Langevin-dynamics study of the dynamical properties of small magnetic particles

01 Dec 1998-Physical Review B (American Physical Society)-Vol. 58, Iss: 22, pp 14937-14958
TL;DR: In this paper, the Langevin-dynamics approach was used to study the dynamics of magnetic nanoparticles, and the results were compared with different analytical expressions used to model the relaxation of nanoparticle ensembles, assessing their accuracy.

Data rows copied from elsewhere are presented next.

/-- **`L²` bound for the ray average along the first coordinate**:
`∫ (∫₀¹ h(scaleFst τ x) dτ)² dx ≤ 4 ∫ h²` for measurable `h ≥ 0` (Cauchy–Schwarz with the weight
`τ^{-1/2}`, Tonelli, and `∫ h(scaleFst τ ·)² = τ⁻¹ ∫ h²`). [folklore] -/
theorem lintegral_sq_rayAverageFst_le {h : EuclideanSpace ℝ (Fin 3) → ℝ≥0∞} (hm : Measurable h) :
    ∫⁻ x, (∫⁻ τ in Ioo (0 : ℝ) 1, h (scaleFst τ x)) ^ 2 ≤ 4 * ∫⁻ x, h x ^ 2 := by
  -- measurability
  have hjoint : Measurable fun p : EuclideanSpace ℝ (Fin 3) × ℝ => h (scaleFst p.2 p.1) :=
    hm.comp measurable_scaleFst_uncurry
  have hw : Measurable fun p : EuclideanSpace ℝ (Fin 3) × ℝ =>
      ENNReal.ofReal (p.2 ^ (1 / 2 : ℝ)) * h (scaleFst p.2 p.1) ^ 2 :=
    (ENNReal.measurable_ofReal.comp (measurable_snd.pow_const _)).mul (hjoint.pow_const _)
  have hslice : ∀ τ : ℝ, Measurable fun x : EuclideanSpace ℝ (Fin 3) => h (scaleFst τ x) :=
    fun τ => hm.comp ((contDiff_scaleFst_uncurry (n := 0)).continuous.comp
      (continuous_id.prodMk continuous_const)).measurable
  -- pointwise Cauchy–Schwarz in `τ`
  have hpt : ∀ x, (∫⁻ τ in Ioo (0 : ℝ) 1, h (scaleFst τ x)) ^ 2 ≤
      ENNReal.ofReal 2 * ∫⁻ τ in Ioo (0 : ℝ) 1,
        ENNReal.ofReal (τ ^ (1 / 2 : ℝ)) * h (scaleFst τ x) ^ 2 := by
    intro x
    have heq : EqOn (fun τ : ℝ => h (scaleFst τ x))
        (fun τ : ℝ => ENNReal.ofReal (τ ^ (-(1 / 4) : ℝ)) *
          (ENNReal.ofReal (τ ^ (1 / 4 : ℝ)) * h (scaleFst τ x))) (Ioo 0 1) := by
      intro τ hτ
      simp only
      rw [← mul_assoc, ← ENNReal.ofReal_mul (Real.rpow_nonneg hτ.1.le _),
        ← Real.rpow_add hτ.1]
      norm_num
    have hf : AEMeasurable (fun τ : ℝ => ENNReal.ofReal (τ ^ (-(1 / 4) : ℝ)))
        (volume.restrict (Ioo (0 : ℝ) 1)) :=
      (ENNReal.measurable_ofReal.comp (measurable_id.pow_const _)).aemeasurable
    have hgm : Measurable (fun τ : ℝ => ENNReal.ofReal (τ ^ (1 / 4 : ℝ)) * h (scaleFst τ x)) :=
      (ENNReal.measurable_ofReal.comp (measurable_id.pow_const _)).mul
        (hm.comp ((contDiff_scaleFst_uncurry (n := 0)).continuous.comp
          (continuous_const.prodMk continuous_id)).measurable)
    rw [setLIntegral_congr_fun measurableSet_Ioo heq]
    refine (sq_lintegral_mul_le_of_aemeasurable hf hgm.aemeasurable).trans (le_of_eq ?_)
    have hf2 : ∫⁻ τ in Ioo (0 : ℝ) 1, ENNReal.ofReal (τ ^ (-(1 / 4) : ℝ)) ^ 2 =
        ENNReal.ofReal 2 := by
      rw [← lintegral_Ioo_rpow_neg_half]
      refine setLIntegral_congr_fun measurableSet_Ioo fun τ hτ => ?_
      rw [← ENNReal.ofReal_pow (Real.rpow_nonneg hτ.1.le _), ← Real.rpow_natCast,
        ← Real.rpow_mul hτ.1.le]
      norm_num
    have hg2 : ∫⁻ τ in Ioo (0 : ℝ) 1, (ENNReal.ofReal (τ ^ (1 / 4 : ℝ)) * h (scaleFst τ x)) ^ 2 =
        ∫⁻ τ in Ioo (0 : ℝ) 1, ENNReal.ofReal (τ ^ (1 / 2 : ℝ)) * h (scaleFst τ x) ^ 2 := by
      refine setLIntegral_congr_fun measurableSet_Ioo fun τ hτ => ?_
      rw [mul_pow, ← ENNReal.ofReal_pow (Real.rpow_nonneg hτ.1.le _), ← Real.rpow_natCast,
        ← Real.rpow_mul hτ.1.le]
      norm_num
    rw [hf2, hg2]
  -- integrate in `x`, swap, dilate
  have hI : ∀ τ ∈ Ioo (0 : ℝ) 1, ∫⁻ x, ENNReal.ofReal (τ ^ (1 / 2 : ℝ)) * h (scaleFst τ x) ^ 2 =
      ENNReal.ofReal (τ ^ (-(1 / 2) : ℝ)) * ∫⁻ x, h x ^ 2 := by
    intro τ hτ
    rw [lintegral_const_mul _ ((hslice τ).pow_const _),
      lintegral_comp_scaleFst (G := fun x => h x ^ 2) (hm.pow_const _) hτ.1.ne', ← mul_assoc,
      ← ENNReal.ofReal_mul (Real.rpow_nonneg hτ.1.le _), abs_of_pos (inv_pos.2 hτ.1),
      ← Real.rpow_neg_one, ← Real.rpow_add hτ.1]
    norm_num
  calc ∫⁻ x, (∫⁻ τ in Ioo (0 : ℝ) 1, h (scaleFst τ x)) ^ 2
      ≤ ∫⁻ x, ENNReal.ofReal 2 * ∫⁻ τ in Ioo (0 : ℝ) 1,
          ENNReal.ofReal (τ ^ (1 / 2 : ℝ)) * h (scaleFst τ x) ^ 2 := lintegral_mono hpt
    _ = ENNReal.ofReal 2 * ∫⁻ τ in Ioo (0 : ℝ) 1, ∫⁻ x,
          ENNReal.ofReal (τ ^ (1 / 2 : ℝ)) * h (scaleFst τ x) ^ 2 := by
        rw [lintegral_const_mul _ (hw.lintegral_prod_right' (ν := volume.restrict (Ioo (0 : ℝ) 1))),
          lintegral_lintegral_swap (hw.aemeasurable)]
    _ = ENNReal.ofReal 2 * ∫⁻ τ in Ioo (0 : ℝ) 1,
          ENNReal.ofReal (τ ^ (-(1 / 2) : ℝ)) * ∫⁻ x, h x ^ 2 := by
        rw [setLIntegral_congr_fun measurableSet_Ioo hI]
    _ = ENNReal.ofReal 2 * (ENNReal.ofReal 2 * ∫⁻ x, h x ^ 2) := by
        have hmeas : Measurable fun τ : ℝ => ENNReal.ofReal (τ ^ (-(1 / 2) : ℝ)) :=
          ENNReal.measurable_ofReal.comp (measurable_id.pow_const _)
        rw [lintegral_mul_const _ hmeas, lintegral_Ioo_rpow_neg_half]
    _ = 4 * ∫⁻ x, h x ^ 2 := by
        rw [← mul_assoc, ← ENNReal.ofReal_mul (by norm_num : (0 : ℝ) ≤ 2)]
        norm_num

/-- **`L²` bound for the weighted horizontal ray average**:
`∫ (∫₀¹ s h(scaleH s x) ds)² dx ≤ ∫ h²` for measurable `h ≥ 0` (`(∫₀¹ s h)² ≤ ∫₀¹ s² h²` by
Cauchy–Schwarz on an interval of length one, Tonelli, and `∫ h(scaleH s ·)² = s⁻² ∫ h²`).
[folklore] -/
theorem lintegral_sq_rayAverageH_le {h : EuclideanSpace ℝ (Fin 3) → ℝ≥0∞} (hm : Measurable h) :
    ∫⁻ x, (∫⁻ s in Ioo (0 : ℝ) 1, ENNReal.ofReal s * h (scaleH s x)) ^ 2 ≤ ∫⁻ x, h x ^ 2 := by
  have hjoint : Measurable fun p : EuclideanSpace ℝ (Fin 3) × ℝ => h (scaleH p.2 p.1) :=
    hm.comp measurable_scaleH_uncurry
  have hw : Measurable fun p : EuclideanSpace ℝ (Fin 3) × ℝ =>
      ENNReal.ofReal (p.2 ^ 2) * h (scaleH p.2 p.1) ^ 2 :=
    (ENNReal.measurable_ofReal.comp (measurable_snd.pow_const _)).mul (hjoint.pow_const _)
  have hslice : ∀ s : ℝ, Measurable fun x : EuclideanSpace ℝ (Fin 3) => h (scaleH s x) :=
    fun s => hm.comp ((contDiff_scaleH_uncurry (n := 0)).continuous.comp
      (continuous_id.prodMk continuous_const)).measurable
  -- pointwise Cauchy–Schwarz in `s` against the constant `1`
  have hpt : ∀ x, (∫⁻ s in Ioo (0 : ℝ) 1, ENNReal.ofReal s * h (scaleH s x)) ^ 2 ≤
      ∫⁻ s in Ioo (0 : ℝ) 1, ENNReal.ofReal (s ^ 2) * h (scaleH s x) ^ 2 := by
    intro x
    have hgm : Measurable (fun s : ℝ => ENNReal.ofReal s * h (scaleH s x)) :=
      (ENNReal.measurable_ofReal.comp measurable_id).mul
        (hm.comp ((contDiff_scaleH_uncurry (n := 0)).continuous.comp
          (continuous_const.prodMk continuous_id)).measurable)
    have h1 : (∫⁻ s in Ioo (0 : ℝ) 1, ENNReal.ofReal s * h (scaleH s x)) =
        ∫⁻ s in Ioo (0 : ℝ) 1, 1 * (ENNReal.ofReal s * h (scaleH s x)) := by simp only [one_mul]
    rw [h1]
    refine (sq_lintegral_mul_le_of_aemeasurable aemeasurable_const hgm.aemeasurable).trans
      (le_of_eq ?_)
    rw [one_pow, setLIntegral_const, Real.volume_Ioo, sub_zero, ENNReal.ofReal_one, one_mul,
      one_mul]
    refine setLIntegral_congr_fun measurableSet_Ioo fun s hs => ?_
    rw [mul_pow, ENNReal.ofReal_pow hs.1.le]
  have hI : ∀ s ∈ Ioo (0 : ℝ) 1, ∫⁻ x, ENNReal.ofReal (s ^ 2) * h (scaleH s x) ^ 2 =
      ∫⁻ x, h x ^ 2 := by
    intro s hs
    rw [lintegral_const_mul _ ((hslice s).pow_const _),
      lintegral_comp_scaleH (G := fun x => h x ^ 2) (hm.pow_const _) hs.1.ne', ← mul_assoc,
      ← ENNReal.ofReal_mul (sq_nonneg _), abs_of_pos (inv_pos.2 (pow_pos hs.1 2)),
      mul_inv_cancel₀ (pow_ne_zero 2 hs.1.ne'), ENNReal.ofReal_one, one_mul]
  calc ∫⁻ x, (∫⁻ s in Ioo (0 : ℝ) 1, ENNReal.ofReal s * h (scaleH s x)) ^ 2
      ≤ ∫⁻ x, ∫⁻ s in Ioo (0 : ℝ) 1, ENNReal.ofReal (s ^ 2) * h (scaleH s x) ^ 2 :=
        lintegral_mono hpt
    _ = ∫⁻ s in Ioo (0 : ℝ) 1, ∫⁻ x, ENNReal.ofReal (s ^ 2) * h (scaleH s x) ^ 2 :=
        lintegral_lintegral_swap (hw.aemeasurable)
    _ = ∫⁻ s in Ioo (0 : ℝ) 1, ∫⁻ x, h x ^ 2 := setLIntegral_congr_fun measurableSet_Ioo hI
    _ = ∫⁻ x, h x ^ 2 := by
        rw [setLIntegral_const, Real.volume_Ioo, sub_zero, ENNReal.ofReal_one, mul_one]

Abstract: The stochastic Landau-Lifshitz-Gilbert equation of motion for a classical magnetic moment is numerically solved (properly observing the customary interpretation of it as a Stratonovich stochastic differential equation), in order to study the dynamics of magnetic nanoparticles. The corresponding Langevin-dynamics approach allows for the study of the fluctuating trajectories of individual magnetic moments, where we have encountered remarkable phenomena in the overbarrier rotation process, such as crossing-back or multiple crossing of the potential barrier, rooted in the gyromagnetic nature of the system. Concerning averaged quantities, we study the linear dynamic response of the archetypal ensemble of noninteracting classical magnetic moments with axially symmetric magnetic anisotropy. The results are compared with different analytical expressions used to model the relaxation of nanoparticle ensembles, assessing their accuracy. It has been found that, among a number of heuristic expressions for the linear dynamic susceptibility, only the simple formula proposed by Shliomis and Stepanov matches the coarse features of the susceptibility reasonably. By comparing the numerical results with the asymptotic formula of Storonkin {Sov. Phys. Crystallogr. 30, 489 (1985) [Kristallografiya 30, 841 (1985)]}, the effects of the intra-potential-well relaxation modes on the low-temperature longitudinal dynamic response have been assessed, showing their relatively small reflection in the susceptibility curves but their dramatic influence on the phase shifts. Comparison of the numerical results with the exact zero-damping expression for the transverse susceptibility by Garanin, Ishchenko, and Panina {Theor. Math. Phys. (USSR) 82, 169 (1990) [Teor. Mat. Fiz. 82, 242 (1990)]}, reveals a sizable contribution of the spread of the precession frequencies of the magnetic moment in the anisotropy field to the dynamic response at intermediate-to-high temperatures.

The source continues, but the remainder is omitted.